Every line below from the one containing "h5, h2, one_mul]" through the one containing "theorem gradient_one_one (p" must be transcribed exactly. Omit all lines outside that stretch.

[[ Dataset records open ]]

import Mathlib
import Literature.NumberTheory.Transcendental.CurvePeriods
import Literature.NumberTheory.Transcendental.CurvePeriodsGmLoopsProofs

/-!
# crux-triage r1 (triager 2) — stmt-KontsevichZagierPeriods-14055 — evidence for the `kleinian-sigma-presentation` block

The card's first lemma `SketchIdeator1.kleinianSigma_genusTwo` takes
`(hV : (curveV lam).IsSmoothAffineCurve)` as its ONLY geometric hypothesis. This file proves that
hypothesis at the DEGENERATE parameter `lam = 0` (`f = 4x⁵`: the cuspidal RATIONAL curve
`y² = 4x⁵` with the cusp removed by `w·y = 1`): `curveV_zero_smooth`. So the lemma's hypotheses
are satisfiable at `lam = 0`, where its conclusion is false (paper argument in TRIAGE-r1-2.md: the
curve is one `𝔾ₘ`-orbit `s ↦ (s² x, s⁵ y, s⁻⁵ w)` — `orbit_mem` below —, `du₁ = w dx`,
`du₂ = x w dx` are exact on it, and no entire `σ` has `℘₂₂ = −∂₂∂₂ log σ` both periodic for a
rank-4 lattice and equal to the NONCONSTANT rational Jacobi-inversion function `x₁ + x₂`).
`quintic`, `curveV` are copied VERBATIM from `Cruxes/PeriodConjectureCurveType/SketchIdeator1.lean`.
Repair: add "`f` squarefree" (or type the full plane model `{y² = f(x)}`, whose smoothness forces it).
-/

noncomputable section

open MvPolynomial Set Filter Topology
open Literature.NumberTheory.Transcendental Literature.NumberTheory.Transcendental.CurvePeriods

namespace TriageR1K2

/-- verbatim from `SketchIdeator1` -/
def quintic (lam : Fin 5 → ℂ) : MvPolynomial (Fin 3) ℂ :=
  C 4 * X 0 ^ 5 + ∑ i : Fin 5, C (lam i) * X 0 ^ (i : ℕ)

/-- verbatim from `SketchIdeator1` -/
abbrev curveV (lam : Fin 5 → ℂ) : CurveData := ⟨3, 2, ![X 1 ^ 2 - quintic lam, X 2 * X 1 - 1]⟩

theorem quintic_zero : quintic 0 = C 4 * X 0 ^ 5 := by
  simp [quintic]

/-- Points of `V₀ = {y² = 4x⁵, w y = 1}`. -/
theorem mem_points_iff (p : Fin 3 → ℂ) :
    p ∈ (curveV 0).points ↔ p 1 ^ 2 = 4 * p 0 ^ 5 ∧ p 2 * p 1 = 1 := by
  rw [CurveData.mem_points]
  rw [show (∀ j : Fin (curveV 0).m, eval p ((curveV 0).F j) = 0) ↔
      eval p ((curveV 0).F 0) = 0 ∧ eval p ((curveV 0).F 1) = 0 from Fin.forall_fin_two]
  simp [quintic_zero, sub_eq_zero]

theorem p_one_ne_zero {p : Fin 3 → ℂ} (hp : p ∈ (curveV 0).points) : p 1 ≠ 0 := by
  intro h
  rw [mem_points_iff] at hp
  have := hp.2
  rw [h, mul_zero] at this
  exact zero_ne_one this

/-- The `𝔾ₘ`-orbit through a point stays on `V₀`. -/
theorem orbit_mem {p : Fin 3 → ℂ} (hp : p ∈ (curveV 0).points) {s : ℂ} (hs : s ≠ 0) :
    (![s ^ 2 * p 0, s ^ 5 * p 1, (s ^ 5)⁻¹ * p 2] : Fin 3 → ℂ) ∈ (curveV 0).points := by
  rw [mem_points_iff] at hp ⊢
  obtain ⟨h1, h2⟩ := hp
  have h5 : s ^ 5 ≠ 0 := pow_ne_zero 5 hs
  constructor
  · show (s ^ 5 * p 1) ^ 2 = 4 * (s ^ 2 * p 0) ^ 5
    calc (s ^ 5 * p 1) ^ 2 = s ^ 10 * p 1 ^ 2 := by ring
      _ = s ^ 10 * (4 * p 0 ^ 5) := by rw [h1]
      _ = 4 * (s ^ 2 * p 0) ^ 5 := by ring
  · show (s ^ 5)⁻¹ * p 2 * (s ^ 5 * p 1) = 1
    calc (s ^ 5)⁻¹ * p 2 * (s ^ 5 * p 1) = ((s ^ 5)⁻¹ * s ^ 5) * (p 2 * p 1) := by ring
      _ = 1 := by rw [inv_mul_cancel₀ h5, h2, one_mul]

/-- Gradient components used in the rank computation. -/
theorem gradient_zero_one (p : Fin 3 → ℂ) : (curveV 0).gradient 0 p 1 = 2 * p 1 := by
  simp [CurveData.gradient, quintic_zero, Derivation.leibniz, Derivation.leibniz_pow, pderiv_X]

theorem gradient_zero_two (p : Fin 3 → ℂ) : (curveV 0).gradient 0 p 2 = 0 := by
  simp [CurveData.gradient, quintic_zero, Derivation.leibniz, Derivation.leibniz_pow, pderiv_X]

theorem gradient_one_one (p : Fin 3 → ℂ) : (curveV 0).gradient 1 p 1 = p 2 := by
  simp [CurveData.gradient, Derivation.leibniz, pderiv_X]

theorem gradient_one_two (p : Fin 3 → ℂ) : (curveV 0).gradient 1 p 2 = p 1 := by
  simp [CurveData.gradient, Derivation.leibniz, pderiv_X]

/-- **`V₀ = curveV 0` IS a smooth affine curve over `ℚ̄`** in the sense of `CurvePeriods.lean`,
although `f = 4x⁵` is as non-squarefree as possible: the hypothesis of `kleinianSigma_genusTwo`
does not exclude the degenerate (genus-0) parameters. -/
theorem curveV_zero_smooth : (curveV 0).IsSmoothAffineCurve where
  algebraic j := by
    fin_cases j
    · have hq : HasAlgCoeffs (quintic 0) := by
        rw [quintic_zero]
        exact (hasAlgCoeffs_C (by exact_mod_cast isAlgebraic_algebraMap (4 : ℚ))).mul
          ((hasAlgCoeffs_X (n := 3) 0).pow 5)
      simpa using ((hasAlgCoeffs_X (n := 3) 1).pow 2).sub hq
    · simpa using ((hasAlgCoeffs_X (n := 3) 2).mul (hasAlgCoeffs_X 1)).sub hasAlgCoeffs_one
  rank_eq p hp := by
    have hp1 : p 1 ≠ 0 := p_one_ne_zero hp
    have hli : LinearIndependent ℂ (fun j : Fin (curveV 0).m => (curveV 0).gradient j p) := by
      rw [Fintype.linearIndependent_iff]
      intro c hc j
      have e1 := congrFun hc 1
      have e2 := congrFun hc 2
      simp only [Finset.sum_apply, Pi.smul_apply, smul_eq_mul, Pi.zero_apply,
        Fin.sum_univ_two] at e1 e2
      rw [show ((curveV 0).gradient 0 p 1) = 2 * p 1 from gradient_zero_one p,
        show ((curveV 0).gradient 1 p 1) = p 2 from gradient_one_one p] at e1
      rw [show ((curveV 0).gradient 0 p 2) = 0 from gradient_zero_two p,
        show ((curveV 0).gradient 1 p 2) = p 1 from gradient_one_two p] at e2
      -- e2 : c 0 * 0 + c 1 * p 1 = 0,  e1 : c 0 * (2 * p 1) + c 1 * p 2 = 0
      have hc1 : c 1 = 0 := by
        rw [mul_zero, zero_add] at e2
        exact (mul_eq_zero.mp e2).resolve_right hp1
      have hc0 : c 0 = 0 := by
        rw [hc1, zero_mul, add_zero] at e1
        exact (mul_eq_zero.mp e1).resolve_right (mul_ne_zero two_ne_zero hp1)
      fin_cases j
      · exact hc0
      · exact hc1
    rw [finrank_span_eq_card hli]
    rfl
  not_isolated p hp := by
    have hp1 : p 1 ≠ 0 := p_one_ne_zero hp
    -- the real one-parameter orbit through `p`
    set orb : ℝ → (Fin 3 → ℂ) :=
      fun s => ![((s : ℂ)) ^ 2 * p 0, ((s : ℂ)) ^ 5 * p 1, (((s : ℂ)) ^ 5)⁻¹ * p 2] with horb
    have h1 : orb 1 = p := by
      funext k
      fin_cases k <;> simp [horb]
    have hca : ContinuousAt orb 1 := by
      refine continuousAt_pi.2 fun k => ?_
      fin_cases k
      · show ContinuousAt (fun s : ℝ => ((s : ℂ)) ^ 2 * p 0) 1
        fun_prop
      · show ContinuousAt (fun s : ℝ => ((s : ℂ)) ^ 5 * p 1) 1
        fun_prop
      · show ContinuousAt (fun s : ℝ => (((s : ℂ)) ^ 5)⁻¹ * p 2) 1
        exact ((Complex.continuous_ofReal.continuousAt.pow 5).inv₀ (by norm_num)).mul
          continuousAt_const
    have htend : Tendsto orb (𝓝[≠] (1 : ℝ)) (𝓝 p) := by
      have := hca.tendsto
      rw [h1] at this
      exact this.mono_left nhdsWithin_le_nhds
    refine mem_closure_of_tendsto htend ?_
    have hne0 : ∀ᶠ s : ℝ in 𝓝 (1 : ℝ), s ≠ 0 := eventually_ne_nhds one_ne_zero
    filter_upwards [mem_nhdsWithin_of_mem_nhds hne0, self_mem_nhdsWithin] with s hs0 hs1
    refine ⟨orbit_mem hp (by exact_mod_cast hs0), fun h => hs1 ?_⟩
    -- `orb s = p` forces `s⁵ = 1`, hence `s = 1` (real, odd exponent)
    have h' : ((s : ℂ)) ^ 5 * p 1 = p 1 := by
      have := congrFun h 1
      simpa [horb] using this
    have hs5 : ((s : ℂ)) ^ 5 = 1 := by
      have : (((s : ℂ)) ^ 5 - 1) * p 1 = 0 := by rw [sub_mul, one_mul, h', sub_self]
      have := (mul_eq_zero.mp this).resolve_right hp1
      exact sub_eq_zero.mp this
    have hs5' : s ^ 5 = 1 := by exact_mod_cast hs5
    have h15 : s ^ 5 = (1 : ℝ) ^ 5 := by rw [hs5', one_pow]
    exact (Odd.strictMono_pow (by decide : Odd 5)).injective h15

/-- The orbit parametrisation also shows the curve is ONE rational orbit: `(1, 2, 1/2) ∈ V₀` and every
point is `(s², 2s⁵, (2s⁵)⁻¹)` for `s = y/(2x²)` (recorded informally; `du₁ = w dx = s⁻⁴ ds`,
`du₂ = x w dx = s⁻² ds` are exact on `𝔾ₘ`, so all closed-path periods vanish — job j011936). -/
example : (![1, 2, 2⁻¹] : Fin 3 → ℂ) ∈ (curveV 0).points := by
  rw [mem_points_iff]
  refine ⟨?_, ?_⟩
  · show (2 : ℂ) ^ 2 = 4 * 1 ^ 5
    norm_num
  · show (2 : ℂ)⁻¹ * 2 = 1
    norm_num

end TriageR1K2

end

[[ Dataset records closed ]]

== Result ==
      _ = 1 := by rw [inv_mul_cancel₀ h5, h2, one_mul]

/-- Gradient components used in the rank computation. -/
theorem gradient_zero_one (p : Fin 3 → ℂ) : (curveV 0).gradient 0 p 1 = 2 * p 1 := by
  simp [CurveData.gradient, quintic_zero, Derivation.leibniz, Derivation.leibniz_pow, pderiv_X]

theorem gradient_zero_two (p : Fin 3 → ℂ) : (curveV 0).gradient 0 p 2 = 0 := by
  simp [CurveData.gradient, quintic_zero, Derivation.leibniz, Derivation.leibniz_pow, pderiv_X]

theorem gradient_one_one (p : Fin 3 → ℂ) : (curveV 0).gradient 1 p 1 = p 2 := by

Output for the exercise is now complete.